Known for its milky blue-green colour, the Blue Lagoon has a temperature of about 38 degrees Celsius. The lagoon is filled with minerals, silica and algae that are so good for your skin. It’s as if you were taking a dip in a natural spa and coming out rejuvenated. It is an ultra relaxing experience you will thoroughly enjoy and will be a memorable experience to keep forever.

You are able to enjoy visiting the Blue Lagoon all year round, however, it is the most populated from May through September. If you want it to be a little less crowded, you may want to travel to the destination outside of peak season. If you head here in winter, you can head into the water in the dark with the hope of catching a glimpse of the Northern Lights.
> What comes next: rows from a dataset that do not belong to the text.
import Summits.Ventures.CertifiedManyBodySolver.Certificates.S1Rm2uTierP.Head
import Summits.Ventures.CertifiedManyBodySolver.Certificates.S1Rm2uTierP.Hints022
import Summits.Ventures.CertifiedManyBodySolver.Rows.CorrWindowCertKernelChainQuotAdjFastBox

/-!
# tier-P instance (S1Rm2u-R13-W3) — chain forest segment 103 of 103 (steps 348..349 from `[]`), file 1 of 1: steps 348..349 (topology (B): eval%-chained accumulators, import-serial INSIDE the segment only)

Generated by hubbard-algo-p2's untrusted exporter (emit_v0.py + emit_w3.py); every datum below is re-derived / re-checked by the kernel chain
(`stepEQA`, Rows/CorrWindowCertKernelChainQuotAdj.lean) or is inert. HONEST FRAMING (xx1): instance data / kernel replay of a CONTROL/CALIBRATION
certificate (S1′-Rm2-u″ INNER pinned spoke of the La214-E t′-pair {hub′ −3/10, S1′ −1/5}: t′ = −1/5, OWN f-sum objective, eom multipliers PINNED to the hub-Rm2-u′ certificate (EB by name), sdp-1 (R1) C-edition j326976, 4^40-dyadic two-level Gram factors); nothing here is a theorem about the Hubbard model; no summit statement. [cite: Han2020Bootstrap, §3]
-/

set_option linter.style.longLine false
set_option maxRecDepth 100000
set_option maxHeartbeats 0

namespace Summit.Ventures.CertifiedManyBodySolver
namespace CARPolyWindow.TierP.S1Rm2u
open Summit.Ventures.CertifiedQuantumChemistry Summit.Ventures.CertifiedQuantumChemistry.CARPoly
open Literature.MathematicalPhysics.QuantumLattice Literature.MathematicalPhysics.QuantumLattice.HubbardWave0
open Literature.Probability.LatticeModels
open CARPolyWindow CARPolyWindow.BoxGeom

/-- segment 103 starts from the EMPTY accumulator before step 348 (chain forest, R-g4-11 (L6)). [folklore] -/
def C103_0 : SOSDual.EncPoly := []

/-- accumulator after step 349 within segment 103 (evaluated at elaboration; the kernel re-derives it in `step_348`). [folklore] -/
def C103_1 : SOSDual.EncPoly := eval% stepEQA D 2048 C103_0 (slices.getD 348 []) (hintsOfCodes Dr reps HC348)

/-- KERNEL FACT, step 348 of 350 (fast step (L7): `stepEQAFB_kernel`, box edition). [folklore] -/
theorem step_348 : C103_1 = stepEQA D 2048 C103_0 (slices.getD 348 []) (hintsOfCodes Dr reps HC348) :=
  stepEQAFB_kernel 6 13 7 rfl (by decide +kernel)

/-- accumulator after step 350 within segment 103 (evaluated at elaboration; the kernel re-derives it in `step_349`). [folklore] -/
def C103_2 : SOSDual.EncPoly := eval% stepEQA D 2048 C103_1 (slices.getD 349 []) (hintsOfCodes Dr reps HC349)

/-- KERNEL FACT, step 349 of 350 (fast step (L7): `stepEQAFB_kernel`, box edition). [folklore] -/
theorem step_349 : C103_2 = stepEQA D 2048 C103_1 (slices.getD 349 []) (hintsOfCodes Dr reps HC349) :=
  stepEQAFB_kernel 6 13 7 rfl (by decide +kernel)


end CARPolyWindow.TierP.S1Rm2u
end Summit.Ventures.CertifiedManyBodySolver
import Mathlib.LinearAlgebra.Matrix.Permanent
import Mathlib.GroupTheory.Perm.Fin
import HarnessLib

/-!
# Laplace (cofactor) expansion of the permanent along a row or a column

Mathlib's `Matrix.permanent` (`per M = ∑_σ ∏_i M (σ i) i`, H. J. Ryser's definition) comes with
very little API (transposition, row/column permutations, scaling). This file supplies the
permanent twins of Mathlib's `Matrix.det_succ_row_zero` / `det_succ_column_zero` /
`det_succ_row` / `det_succ_column` (Laplace expansion along one row or one column of an
`(n+1) × (n+1)` matrix; the same statements without signs) and the invariance of the permanent
under re-indexing along an equivalence of index types. These are the elementary identities of
H. Minc, *Permanents* (1978), §1.1–§1.2 ("the permanent ... may be expanded by any row or
column"); they are used by the algebraic-complexity files on Valiant's completeness theorem
(`Literature/Computability/AlgebraicComplexity/PermanentUniversality.lean`).

* `Matrix.permanent_submatrix_equiv` — `per (M.submatrix e e) = per M` for `e : m ≃ n`.
* `Matrix.permanent_eq_sum_row_zero` — expansion along row `0` (the column-`0` expansion of the
  transpose is carried out inside its proof).
* `Matrix.permanent_eq_sum_row`, `Matrix.permanent_eq_sum_column` — expansion along row `i` /
  column `j`.
* `Matrix.permanent_eq_sum_row_subset` — the same along a row supported in a set `s` of columns.

## Design notes

* All statements are deliberate dot-notation extensions of Mathlib's `Matrix` namespace (Mathlib
  has no such lemmas; searched `permanent_succ`, `permanent_row`, `permanent_submatrix`).
* The column-`0` expansion is already in the tree as `Matrix.permanent_succ_column_zero`
  (`Literature/Computability/Complexity/OccurrenceObstructionsFresh.lean`), but that file imports
  the geometric-complexity stack (plethysm stability); to keep this toolkit Mathlib-only the same
  argument (`Finset.univ_perm_fin_succ`, `Fin.succAbove_cycleRange`) is replayed inside the proof
  of `Matrix.permanent_eq_sum_row_zero` rather than imported, and no separate column-`0` lemma is
  declared here (the general `Matrix.permanent_eq_sum_column` covers it).
* Everything holds over a commutative semiring.

## References

* H. Minc, *Permanents*, Encyclopedia of Mathematics and its Applications 6, Addison-Wesley
  1978, §1.1–§1.2. (Not held; the statements are elementary and fully proved here.)
-/

namespace Matrix

open Equiv Finset

variable {R : Type*} [CommSemiring R]

/-- **Re-indexing invariance**: for an equivalence `e : m ≃ n` of index types,
`per (M.submatrix e e) = per M` (substitute `σ ↦ e⁻¹ σ e` in the defining sum). [folklore] -/
theorem permanent_submatrix_equiv {m n : Type*} [DecidableEq m] [Fintype m] [DecidableEq n]
    [Fintype n] (e : m ≃ n) (M : Matrix n n R) : (M.submatrix e e).permanent = M.permanent := by
  unfold permanent
  refine Fintype.sum_equiv e.permCongr _ _ fun σ => ?_
  refine Fintype.prod_equiv e _ _ fun i => ?_
  simp [Equiv.permCongr_apply]

/-- **Laplace expansion of the permanent along row `0`**:
`per A = ∑ j, A 0 j · per (A with row 0 and column j deleted)` (Minc 1978, §1.2). The proof
expands the transpose along column `0` exactly as Mathlib's `Matrix.det_succ_column_zero`
(decompose `S_{n+1}` by the image of `0`, `Finset.univ_perm_fin_succ`, and realign the embedding
of `S_n` by the cycle `(0 1 … i)`, `Fin.succAbove_cycleRange`), without signs. [folklore] -/
theorem permanent_eq_sum_row_zero {n : ℕ} (A : Matrix (Fin n.succ) (Fin n.succ) R) :
    permanent A = ∑ j : Fin n.succ, A 0 j * permanent (A.submatrix Fin.succ j.succAbove) := by
  -- expansion along column `0`, for every matrix `B` (applied to `B = Aᵀ` below)
  have hcol : ∀ B : Matrix (Fin n.succ) (Fin n.succ) R,
      permanent B = ∑ i : Fin n.succ, B i 0 * permanent (B.submatrix i.succAbove Fin.succ) := by
    intro B
    rw [Matrix.permanent, Finset.univ_perm_fin_succ, ← Finset.univ_product_univ]
    simp only [Finset.sum_map, Equiv.toEmbedding_apply, Finset.sum_product]
    refine Finset.sum_congr rfl fun p _ => ?_
    have key : ∀ τ : Perm (Fin n), ∏ i, B (Perm.decomposeFin.symm (p, τ) i) i =
        B p 0 * ∏ i, B (Equiv.swap 0 p (τ i).succ) i.succ := fun τ => by
      rw [Fin.prod_univ_succ, Perm.decomposeFin_symm_apply_zero]
      simp only [Perm.decomposeFin_symm_apply_succ]
    simp only [key, ← Finset.mul_sum]
    congr 1
    refine Fin.cases ?_ (fun i => ?_) p
    · simp only [Equiv.swap_self, Equiv.refl_apply, Matrix.permanent, submatrix_apply,
        Fin.succAbove_zero]
    · rw [← permanent_permute_cols i.cycleRange, Matrix.permanent]
      refine Finset.sum_congr rfl fun τ _ => Finset.prod_congr rfl fun j _ => ?_
      simp only [submatrix_apply, id, Fin.succAbove_cycleRange]
  rw [← permanent_transpose, hcol]
  refine Finset.sum_congr rfl fun j _ => ?_
  rw [transpose_apply, ← permanent_transpose, transpose_submatrix, transpose_transpose]

/-- **Laplace expansion of the permanent along row `i`**:
`per A = ∑ j, A i j · per (A with row i and column j deleted)` (Minc 1978, §1.2: "the permanent
may be expanded by any row"; move row `i` to the top with the cycle `(0 1 … i)`, which does not
change the permanent, `Matrix.permanent_permute_cols`). [folklore] -/
theorem permanent_eq_sum_row {n : ℕ} (A : Matrix (Fin n.succ) (Fin n.succ) R) (i : Fin n.succ) :
    permanent A = ∑ j : Fin n.succ, A i j * permanent (A.submatrix i.succAbove j.succAbove) := by
  rw [← permanent_permute_cols i.cycleRange⁻¹ A, permanent_eq_sum_row_zero]
  refine Finset.sum_congr rfl fun j _ => ?_
  rw [Matrix.submatrix_apply, submatrix_submatrix]
  simp [Equiv.Perm.inv_def, Function.comp_def]

/-- **Laplace expansion of the permanent along column `j`**:
`per A = ∑ i, A i j · per (A with row i and column j deleted)` (Minc 1978, §1.2; by
transposition from the row version). [folklore] -/
theorem permanent_eq_sum_column {n : ℕ} (A : Matrix (Fin n.succ) (Fin n.succ) R)
    (j : Fin n.succ) :
    permanent A = ∑ i : Fin n.succ, A i j * permanent (A.submatrix i.succAbove j.succAbove) := by
  rw [← permanent_transpose, permanent_eq_sum_row _ j]
  refine Finset.sum_congr rfl fun i _ => ?_
  rw [← permanent_transpose, transpose_apply, transpose_submatrix, transpose_transpose]

/-- Laplace expansion along a row supported in a set of columns: if `A i j = 0` for `j ∉ s`
then `per A = ∑_{j ∈ s} A i j · per (A with row i and column j deleted)`. [folklore] -/
theorem permanent_eq_sum_row_subset {n : ℕ} (A : Matrix (Fin n.succ) (Fin n.succ) R)
    (i : Fin n.succ) (s : Finset (Fin n.succ)) (hs : ∀ j, j ∉ s → A i j = 0) :
    permanent A = ∑ j ∈ s, A i j * permanent (A.submatrix i.succAbove j.succAbove) := by
  rw [permanent_eq_sum_row A i]
  symm
  refine Finset.sum_subset (Finset.subset_univ s) fun j _ hj => ?_
  rw [hs j hj, zero_mul]

end Matrix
Alternatively, in June & July Iceland has the midnight sun, meaning you can hop in at any time of night and still be in full daylight – super cool!

 7. CRATER LAKE

Nestled in the Northwest US in Oregon is Crate Lake. This is a site that rivals no other. This lake is absolutely stunning with its snow-capped mountains and the background and its stunningly clear deep blue water. Just to see it is worth the trip alone, but what fun would that be?

Crater Lake is the deepest lake in the United States and is the ninth deepest in the world, reaching depths of about 1,949 feet. This lake was created as the result of a volcano collapsing and a caldera (volcanic depression) forming. With there being no rivers or other means of water coming or going into Crate Lake, it is able to retain its beautiful clear and pristine water.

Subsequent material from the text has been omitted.